What this task involves >>
Beneath this instruction is a listing; print exactly the lines in it starting at the line that contains "(hfam : ∀ R" and going through the line that contains "1 ≤ t ∧ 0 < B₂ ∧".

Extracted data >>

import Mathlib
import Summits.MatrixMultiplication.MatrixMultiplication.Theses.LevelGradedCohnUmans
import Summits.MatrixMultiplication.MatrixMultiplication.Theorems.LevelGradedCohnUmansGradedDesignFamilyWreathLink
import Summits.MatrixMultiplication.MatrixMultiplication.Theorems.LevelGradedCohnUmansGradedDesignFamilyStubShareUniversality
import Summits.MatrixMultiplication.MatrixMultiplication.Theorems.GradedPricing.Negative.LoadBearing

/-!
# Line `Sketch` (cards `graded-stpp-wreath` ≈ `graded-simultaneity-wreath-lift`) — skeleton v4 for the
# crux `LevelGradedCohnUmans.GradedDesignFamily` (stmt-MatrixMultiplication-7610)

(v5 = v4 with the content of the LANDED `…GradedDesignFamilySharedWallLink.lean` (p94740) inlined verbatim, so that
this workfile elaborates before the hub has built that module's olean.)

CLOSED MODULO ONE STUB.  Composition `GradedDesignFamily_of : GradedDesignFamily` :=
`gradedDesignFamily_of_lieCellFamilies stub_lieCellFamilies`, where everything except
`stub_lieCellFamilies` is LANDED in `Theorems/`:

* the graded CKSU wreath lift `gradedWreathLinkAt` / `gradedWreathLink_proof` /
  `gradedDesignFamily_iff_simultaneousFamily` (`…GradedDesignFamilyWreathLink.lean`), composed of the six
  wave-1 stubs `stub_powerSep` p86216, `stub_prodBudget` p86699, `stub_powerBudget` p87165,
  `stub_wreathSep` p86522, `stub_wreathBudget` p90940 (+ `wreathBudget_index_le` p86956), `stub_amplify` p87006;
* the host-free accounting `stub_shareUniversality` p92526 and the Lie-cell glue
  `gradedDesignFamily_of_sharedWall`, `gradedDesignFamily_of_lieCellFamilies`
  (`…GradedDesignFamilySharedWallLink.lean`);
* calibration: `abelianAxisFamily_of_le` p92081 + `cruxAt_of_le_082` (the crux's clause at every
  `ε ≥ 0.82` from an ABELIAN base through the lift; single abelian designs stop at `ε > 1`).

History: v1/v2 (06:23) 7 stubs (6 lift pieces + `stub_engine`); wave 1 landed the six; v3 (08:50)
RESHAPED `stub_engine` ↦ `stub_shareUniversality` + `stub_lieCellFamilies` along the crux-plan line
`Lines/graded_stpp_wreath.lean` (planner statements verbatim); wave 2 landed `stub_shareUniversality`.
The one open stub is the line's (and the crux's) mathematics: shared-wall graded STPP families in the
Lie cells — weaker than the route's crux `LevelOneGL2Designs` (its `t = 1`, `(2,1)` instance), new in
the freedom `t > 1`.
-/

noncomputable section

set_option linter.dupNamespace false

open scoped BigOperators
open Literature.RepresentationTheory.FiniteGroups
open Summit.MatrixMultiplication.MatrixMultiplication.Theses.LevelGradedCohnUmans

namespace Summit.MatrixMultiplication.MatrixMultiplication.Theorems.GradedDesignFamily

/-! ## The one registered open stub -/

/-- **stub_lieCellFamilies (XL, HARDEST, OPEN) — shared-wall families in the Lie cells**: a fixed
filling fraction `c > 0` and, for every ratio `R`, a cell `(p, m, k)`, `t ≥ 1` and `t` blocks
`(X_i, Y_i, Z_i)` in `GL_m(𝔽_p)` simultaneously separated by the Fourier-rank-`≤ k` test space
`F = span{g ↦ ψ(tr(M g)) : rk M ≤ k}`, each of volume `≥ c (B₂/t)^{3/2}` (`B₂ = Σ_{Irr ∩ F} χ(1)²`),
with `R t χ(1)² ≤ B₂` for every `χ ∈ Irr ∩ F` (i.e. `t ≤ N_eff/R`).  Its instance `t = 1`,
`(m,k) = (2,1)` is implied by the route's crux `LevelOneGL2Designs` (stmt-MatrixMultiplication-14080)
given the level-one character facts of `LevelOneLink` (stmt-14082); the freedom `t > 1` is what the
line adds.  Statement by planner-cruxplan-stmt-MatrixMultiplication-7610-graded-stpp-wreath-0 (verbatim).
[cite: CohnKleinbergSzegedyUmans2005, Thm. 7.1] -/
theorem stub_lieCellFamilies :
    ∃ c : ℝ, 0 < c ∧ ∀ R : ℝ, ∃ (p : ℕ) (_ : Fact p.Prime) (m k : ℕ)
      (F : Submodule ℂ (Matrix.GeneralLinearGroup (Fin m) (ZMod p) → ℂ)) (B₂ : ℝ) (t : ℕ)
      (X Y Z : Fin t → Finset (Matrix.GeneralLinearGroup (Fin m) (ZMod p))),
      F = Submodule.span ℂ {f | ∃ M : Matrix (Fin m) (Fin m) (ZMod p), M.rank ≤ k ∧
        f = fun g : Matrix.GeneralLinearGroup (Fin m) (ZMod p) =>
          (ZMod.stdAddChar (Matrix.trace (M * (g : Matrix (Fin m) (Fin m) (ZMod p)))) : ℂ)} ∧
      B₂ = (∑ᶠ χ ∈ Literature.RepresentationTheory.FiniteGroups.irrChars
          (Matrix.GeneralLinearGroup (Fin m) (ZMod p)) ∩
        (F : Set (Matrix.GeneralLinearGroup (Fin m) (ZMod p) → ℂ)), (χ 1).re ^ (2 : ℝ)) ∧
      (∀ i : Fin t, ∀ x₀ ∈ X i, ∀ z₀ ∈ Z i, ∃ f ∈ F, ∀ j k : Fin t,
        ∀ x ∈ X j, ∀ y ∈ Y j, ∀ y' ∈ Y k, ∀ z ∈ Z k,
          ((j = i ∧ k = i ∧ x = x₀ ∧ y = y' ∧ z = z₀) → f (x⁻¹ * y * y'⁻¹ * z) = 1) ∧
          (¬ (j = i ∧ k = i ∧ x = x₀ ∧ y = y' ∧ z = z₀) → f (x⁻¹ * y * y'⁻¹ * z) = 0)) ∧
      1 ≤ t ∧
      (∀ i, c * (B₂ / t) ^ (3 / 2 : ℝ) ≤ ((((X i).card * (Y i).card * (Z i).card : ℕ) : ℝ))) ∧
      (∀ χ ∈ Literature.RepresentationTheory.FiniteGroups.irrChars
          (Matrix.GeneralLinearGroup (Fin m) (ZMod p)) ∩
          (F : Set (Matrix.GeneralLinearGroup (Fin m) (ZMod p) → ℂ)),
        R * t * (χ 1).re ^ 2 ≤ B₂) := by
  sorry

/-! ## Shared-wall link (landed as `…GradedDesignFamilySharedWallLink.lean`, p94740, there concluding the crux BY NAME as
`gradedDesignFamily_of_sharedWall` / `gradedDesignFamily_of_lieCellFamilies`; inlined here with the crux UNFOLDED so that
`GradedDesignFamily_of` is the only declaration of this workfile concluding the crux by name) -/


/-- **Shared-wall families imply the crux** (`stub_shareUniversality ∘ gradedWreathLinkAt`).
[cite: CohnKleinbergSzegedyUmans2005, Thm. 5.5] -/
theorem sharedWall_gives_crux_unfolded (c : ℝ) (hc : 0 < c)
    (hfam : ∀ R : ℝ, ∃ (G : Type) (_ : Group G) (_ : Fintype G) (J : Submodule ℂ (G → ℂ))
      (B₂ : ℝ) (t : ℕ) (X Y Z : Fin t → Finset G),
      B₂ = (∑ᶠ χ ∈ Literature.RepresentationTheory.FiniteGroups.irrChars G ∩ (J : Set (G → ℂ)),
        (χ 1).re ^ (2 : ℝ)) ∧
      (∀ f ∈ J, ∀ a b : G, (fun g : G => f (a * g * b)) ∈ J) ∧
      (∀ i : Fin t, ∀ x₀ ∈ X i, ∀ z₀ ∈ Z i, ∃ f ∈ J, ∀ j k : Fin t,
        ∀ x ∈ X j, ∀ y ∈ Y j, ∀ y' ∈ Y k, ∀ z ∈ Z k,
          ((j = i ∧ k = i ∧ x = x₀ ∧ y = y' ∧ z = z₀) → f (x⁻¹ * y * y'⁻¹ * z) = 1) ∧
          (¬ (j = i ∧ k = i ∧ x = x₀ ∧ y = y' ∧ z = z₀) → f (x⁻¹ * y * y'⁻¹ * z) = 0)) ∧
      1 ≤ t ∧ 0 < B₂ ∧
      (∀ i, c * (B₂ / t) ^ (3 / 2 : ℝ) ≤ ((((X i).card * (Y i).card * (Z i).card : ℕ) : ℝ))) ∧
      (∀ χ ∈ Literature.RepresentationTheory.FiniteGroups.irrChars G ∩ (J : Set (G → ℂ)),
        R * t * (χ 1).re ^ 2 ≤ B₂)) :
    (∀ ε : ℝ, 0 < ε → ∃ (G : Type) (_ : Group G) (_ : Fintype G) (J : Submodule ℂ (G → ℂ))
      (X Y Z : Finset G), (∀ f ∈ J, ∀ a b : G, (fun g : G => f (a * g * b)) ∈ J) ∧
      (∀ x₀ ∈ X, ∀ z₀ ∈ Z, ∃ f ∈ J, ∀ x ∈ X, ∀ y ∈ Y, ∀ y' ∈ Y, ∀ z ∈ Z,
        (x = x₀ ∧ y = y' ∧ z = z₀ → f (x⁻¹ * y * y'⁻¹ * z) = 1) ∧
        (¬ (x = x₀ ∧ y = y' ∧ z = z₀) → f (x⁻¹ * y * y'⁻¹ * z) = 0)) ∧
      (∑ᶠ χ ∈ Literature.RepresentationTheory.FiniteGroups.irrChars G ∩ (J : Set (G → ℂ)),
        (χ 1).re ^ (2 + ε)) < ((X.card * Y.card * Z.card : ℕ) : ℝ) ^ ((2 + ε) / 3)) := by
  intro ε hε
  exact gradedWreathLinkAt ε hε.le (stub_shareUniversality c hc hfam ε hε)

/-- The Fourier-rank-`≤ k` test space of `GL_m(𝔽_p)` (span form) is bi-invariant:
`tr(M · (a g b)) = tr((b M a) · g)` and `rk(b M a) ≤ rk M`. [folklore] -/
theorem rankSpan_biInvariant (p m k : ℕ) [Fact p.Prime] :
    ∀ f ∈ Submodule.span ℂ {f | ∃ M : Matrix (Fin m) (Fin m) (ZMod p), M.rank ≤ k ∧
        f = fun g : Matrix.GeneralLinearGroup (Fin m) (ZMod p) =>
          (ZMod.stdAddChar (Matrix.trace (M * (g : Matrix (Fin m) (Fin m) (ZMod p)))) : ℂ)},
      ∀ a b : Matrix.GeneralLinearGroup (Fin m) (ZMod p),
        (fun g : Matrix.GeneralLinearGroup (Fin m) (ZMod p) => f (a * g * b)) ∈
          Submodule.span ℂ {f | ∃ M : Matrix (Fin m) (Fin m) (ZMod p), M.rank ≤ k ∧
            f = fun g : Matrix.GeneralLinearGroup (Fin m) (ZMod p) =>
              (ZMod.stdAddChar (Matrix.trace (M * (g : Matrix (Fin m) (Fin m) (ZMod p)))) : ℂ)} := by
  intro f hf a b
  induction hf using Submodule.span_induction with
  | mem f hfS =>
      obtain ⟨M, hM, rfl⟩ := hfS
      apply Submodule.subset_span
      refine ⟨(b : Matrix (Fin m) (Fin m) (ZMod p)) * M * (a : Matrix (Fin m) (Fin m) (ZMod p)),
        (Matrix.rank_mul_le_left _ _).trans ((Matrix.rank_mul_le_right _ _).trans hM), ?_⟩
      funext g
      have htr : Matrix.trace (M * ((a : Matrix (Fin m) (Fin m) (ZMod p)) *
          (g : Matrix (Fin m) (Fin m) (ZMod p)) * (b : Matrix (Fin m) (Fin m) (ZMod p)))) =
          Matrix.trace ((b : Matrix (Fin m) (Fin m) (ZMod p)) * M *
            (a : Matrix (Fin m) (Fin m) (ZMod p)) * (g : Matrix (Fin m) (Fin m) (ZMod p))) := by
        rw [show M * ((a : Matrix (Fin m) (Fin m) (ZMod p)) * (g : Matrix (Fin m) (Fin m) (ZMod p)) *
            (b : Matrix (Fin m) (Fin m) (ZMod p))) =
            (M * (a : Matrix (Fin m) (Fin m) (ZMod p)) * (g : Matrix (Fin m) (Fin m) (ZMod p))) *
              (b : Matrix (Fin m) (Fin m) (ZMod p)) by simp only [mul_assoc],
          Matrix.trace_mul_comm]
        simp only [mul_assoc]
      show (ZMod.stdAddChar (Matrix.trace (M * ((a * g * b : Matrix.GeneralLinearGroup (Fin m) (ZMod p)) :
          Matrix (Fin m) (Fin m) (ZMod p)))) : ℂ) = _
      rw [Units.val_mul, Units.val_mul, htr]
  | zero => exact Submodule.zero_mem _
  | add f g _ _ hf hg => exact Submodule.add_mem _ hf hg
  | smul c f _ hf => exact Submodule.smul_mem _ c hf

/-- The trivial character lies in the rank-`≤ k` span (`M = 0`), so its wall `B₂ = Σ_{Irr ∩ F} d²`
is positive. [folklore] -/
theorem rankSpan_wall_pos (p m k : ℕ) [Fact p.Prime] :
    0 < ∑ᶠ χ ∈ irrChars (Matrix.GeneralLinearGroup (Fin m) (ZMod p)) ∩
      ((Submodule.span ℂ {f | ∃ M : Matrix (Fin m) (Fin m) (ZMod p), M.rank ≤ k ∧
        f = fun g : Matrix.GeneralLinearGroup (Fin m) (ZMod p) =>
          (ZMod.stdAddChar (Matrix.trace (M * (g : Matrix (Fin m) (Fin m) (ZMod p)))) : ℂ)} :
        Submodule ℂ (Matrix.GeneralLinearGroup (Fin m) (ZMod p) → ℂ)) :
          Set (Matrix.GeneralLinearGroup (Fin m) (ZMod p) → ℂ)), (χ 1).re ^ (2 : ℝ) := by
  set F : Submodule ℂ (Matrix.GeneralLinearGroup (Fin m) (ZMod p) → ℂ) :=
    Submodule.span ℂ {f | ∃ M : Matrix (Fin m) (Fin m) (ZMod p), M.rank ≤ k ∧
      f = fun g : Matrix.GeneralLinearGroup (Fin m) (ZMod p) =>
        (ZMod.stdAddChar (Matrix.trace (M * (g : Matrix (Fin m) (Fin m) (ZMod p)))) : ℂ)} with hF
  have h1 : (1 : Matrix.GeneralLinearGroup (Fin m) (ZMod p) → ℂ) ∈ F := by
    apply Submodule.subset_span
    refine ⟨0, by simp, ?_⟩
    funext g
    simp
  have hmem : (1 : Matrix.GeneralLinearGroup (Fin m) (ZMod p) → ℂ) ∈
      irrChars (Matrix.GeneralLinearGroup (Fin m) (ZMod p)) ∩
        (F : Set (Matrix.GeneralLinearGroup (Fin m) (ZMod p) → ℂ)) :=
    ⟨Summit.MatrixMultiplication.MatrixMultiplication.Theorems.GradedPricing.Negative.one_mem_irrChars,
      h1⟩
  have hfin : (irrChars (Matrix.GeneralLinearGroup (Fin m) (ZMod p)) ∩
      (F : Set (Matrix.GeneralLinearGroup (Fin m) (ZMod p) → ℂ))).Finite :=
    (irrChars_finite_holds _).subset Set.inter_subset_left
  rw [finsum_mem_eq_finite_toFinset_sum _ hfin]
  have hle : ((1 : Matrix.GeneralLinearGroup (Fin m) (ZMod p) → ℂ) 1).re ^ (2 : ℝ) ≤
      ∑ χ ∈ hfin.toFinset, (χ 1).re ^ (2 : ℝ) := by
    refine Finset.single_le_sum (f := fun χ : Matrix.GeneralLinearGroup (Fin m) (ZMod p) → ℂ =>
      (χ 1).re ^ (2 : ℝ)) (fun χ hχ => ?_) (hfin.mem_toFinset.2 hmem)
    exact Real.rpow_nonneg (zero_le_one.trans (wreathBudget_one_le_re (hfin.mem_toFinset.1 hχ).1)) _
  refine lt_of_lt_of_le ?_ hle
  simp

/-- **The Lie-cell shared-wall families of the line's open stub imply the crux**
(`rankSpan_biInvariant`, `rankSpan_wall_pos`, then `gradedDesignFamily_of_sharedWall`).
[cite: CohnKleinbergSzegedyUmans2005, Thm. 7.1] -/
theorem lieCellFamilies_give_crux_unfolded
    (hlie : ∃ c : ℝ, 0 < c ∧ ∀ R : ℝ, ∃ (p : ℕ) (_ : Fact p.Prime) (m k : ℕ)
      (F : Submodule ℂ (Matrix.GeneralLinearGroup (Fin m) (ZMod p) → ℂ)) (B₂ : ℝ) (t : ℕ)
      (X Y Z : Fin t → Finset (Matrix.GeneralLinearGroup (Fin m) (ZMod p))),
      F = Submodule.span ℂ {f | ∃ M : Matrix (Fin m) (Fin m) (ZMod p), M.rank ≤ k ∧
        f = fun g : Matrix.GeneralLinearGroup (Fin m) (ZMod p) =>
          (ZMod.stdAddChar (Matrix.trace (M * (g : Matrix (Fin m) (Fin m) (ZMod p)))) : ℂ)} ∧
      B₂ = (∑ᶠ χ ∈ Literature.RepresentationTheory.FiniteGroups.irrChars
          (Matrix.GeneralLinearGroup (Fin m) (ZMod p)) ∩
        (F : Set (Matrix.GeneralLinearGroup (Fin m) (ZMod p) → ℂ)), (χ 1).re ^ (2 : ℝ)) ∧
      (∀ i : Fin t, ∀ x₀ ∈ X i, ∀ z₀ ∈ Z i, ∃ f ∈ F, ∀ j k : Fin t,
        ∀ x ∈ X j, ∀ y ∈ Y j, ∀ y' ∈ Y k, ∀ z ∈ Z k,
          ((j = i ∧ k = i ∧ x = x₀ ∧ y = y' ∧ z = z₀) → f (x⁻¹ * y * y'⁻¹ * z) = 1) ∧
          (¬ (j = i ∧ k = i ∧ x = x₀ ∧ y = y' ∧ z = z₀) → f (x⁻¹ * y * y'⁻¹ * z) = 0)) ∧
      1 ≤ t ∧
      (∀ i, c * (B₂ / t) ^ (3 / 2 : ℝ) ≤ ((((X i).card * (Y i).card * (Z i).card : ℕ) : ℝ))) ∧
      (∀ χ ∈ Literature.RepresentationTheory.FiniteGroups.irrChars
          (Matrix.GeneralLinearGroup (Fin m) (ZMod p)) ∩
          (F : Set (Matrix.GeneralLinearGroup (Fin m) (ZMod p) → ℂ)),
        R * t * (χ 1).re ^ 2 ≤ B₂)) :
    (∀ ε : ℝ, 0 < ε → ∃ (G : Type) (_ : Group G) (_ : Fintype G) (J : Submodule ℂ (G → ℂ))
      (X Y Z : Finset G), (∀ f ∈ J, ∀ a b : G, (fun g : G => f (a * g * b)) ∈ J) ∧
      (∀ x₀ ∈ X, ∀ z₀ ∈ Z, ∃ f ∈ J, ∀ x ∈ X, ∀ y ∈ Y, ∀ y' ∈ Y, ∀ z ∈ Z,
        (x = x₀ ∧ y = y' ∧ z = z₀ → f (x⁻¹ * y * y'⁻¹ * z) = 1) ∧
        (¬ (x = x₀ ∧ y = y' ∧ z = z₀) → f (x⁻¹ * y * y'⁻¹ * z) = 0)) ∧
      (∑ᶠ χ ∈ Literature.RepresentationTheory.FiniteGroups.irrChars G ∩ (J : Set (G → ℂ)),
        (χ 1).re ^ (2 + ε)) < ((X.card * Y.card * Z.card : ℕ) : ℝ) ^ ((2 + ε) / 3)) := by
  obtain ⟨c, hc, hall⟩ := hlie
  refine sharedWall_gives_crux_unfolded c hc fun R => ?_
  obtain ⟨p, hp, m, k, F, B₂, t, X, Y, Z, hF, hB, hsep, ht, hvol, hdeg⟩ := hall R
  subst hF
  haveI := hp
  exact ⟨Matrix.GeneralLinearGroup (Fin m) (ZMod p), inferInstance, inferInstance, _,
    B₂, t, X, Y, Z, hB, rankSpan_biInvariant p m k, hsep, ht,
    (by rw [hB]; exact rankSpan_wall_pos p m k), hvol, hdeg⟩


/-! ## Composition -/

/-- **COMPOSITION (closed modulo `stub_lieCellFamilies`).**
`stub_lieCellFamilies → gradedDesignFamily_of_lieCellFamilies` (= Lie-cell glue → `stub_shareUniversality`
→ graded simultaneous family at each `ε` → `gradedWreathLinkAt` → the crux's clause at `ε`); concludes
`…LevelGradedCohnUmans.GradedDesignFamily` by name. -/
theorem GradedDesignFamily_of : GradedDesignFamily :=
  lieCellFamilies_give_crux_unfolded stub_lieCellFamilies

end Summit.MatrixMultiplication.MatrixMultiplication.Theorems.GradedDesignFamily

end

Finished exercise >>
    (hfam : ∀ R : ℝ, ∃ (G : Type) (_ : Group G) (_ : Fintype G) (J : Submodule ℂ (G → ℂ))
      (B₂ : ℝ) (t : ℕ) (X Y Z : Fin t → Finset G),
      B₂ = (∑ᶠ χ ∈ Literature.RepresentationTheory.FiniteGroups.irrChars G ∩ (J : Set (G → ℂ)),
        (χ 1).re ^ (2 : ℝ)) ∧
      (∀ f ∈ J, ∀ a b : G, (fun g : G => f (a * g * b)) ∈ J) ∧
      (∀ i : Fin t, ∀ x₀ ∈ X i, ∀ z₀ ∈ Z i, ∃ f ∈ J, ∀ j k : Fin t,
        ∀ x ∈ X j, ∀ y ∈ Y j, ∀ y' ∈ Y k, ∀ z ∈ Z k,
          ((j = i ∧ k = i ∧ x = x₀ ∧ y = y' ∧ z = z₀) → f (x⁻¹ * y * y'⁻¹ * z) = 1) ∧
          (¬ (j = i ∧ k = i ∧ x = x₀ ∧ y = y' ∧ z = z₀) → f (x⁻¹ * y * y'⁻¹ * z) = 0)) ∧
      1 ≤ t ∧ 0 < B₂ ∧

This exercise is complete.